/-- DESIGNATE at the literals of record `(s, Λ, c₀, ℓ₀, ν) = (1/50, 2, 1/2, 3, 1/2000)`, `C₁ = max Λ ℓ₀`: fine certificate, coarse re-chart and energy scale
cover give `hU : UniformTameStabilityE (1/50) 2 (1/2000)` of `_16XH28BP`. [g104] -/
example {κ₀ κ' c' C₁' : ℝ} {Wf Wc : Set ℝ} (hκ : 0 < κ₀) (hκ' : 0 < κ') (hc' : 0 < c')
    (hfine : UniformTameStabilityAtEIn (1 / 50) 2 κ₀ (1 / 2) (max 2 3) (1 / 2000) Wf)
    (hre : CoarseRechartTEP (1 / 50) 2 κ₀ (1 / 2) (max 2 3) κ' c' C₁' (1 / 2000) Wf Wc)
    (hcov : EnergyScaleCoverP (1 / 50) 2 (1 / 2000) (Wf ∪ Wc)) : UniformTameStabilityE (1 / 50) 2 (1 / 2000) :=
  uniformTameStabilityE_of_fine_coarseE hκ (by norm_num) (lt_max_of_lt_right (by norm_num)) hκ' hc' hfine hre hcov

end Summit.AtomisticToContinuum.Crystallization.Theorems.ChartedZeroExcessLayeredLatticeLiouville

end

·····

Required action → Across the entries above, find each line with the word "hfine" and please copy it out.

Worked solution →
    (hfine : UniformTameStabilityAtEIn (1 / 50) 2 κ₀ (1 / 2) (max 2 3) (1 / 2000) Wf)
  uniformTameStabilityE_of_fine_coarseE hκ (by norm_num) (lt_max_of_lt_right (by norm_num)) hκ' hc' hfine hre hcov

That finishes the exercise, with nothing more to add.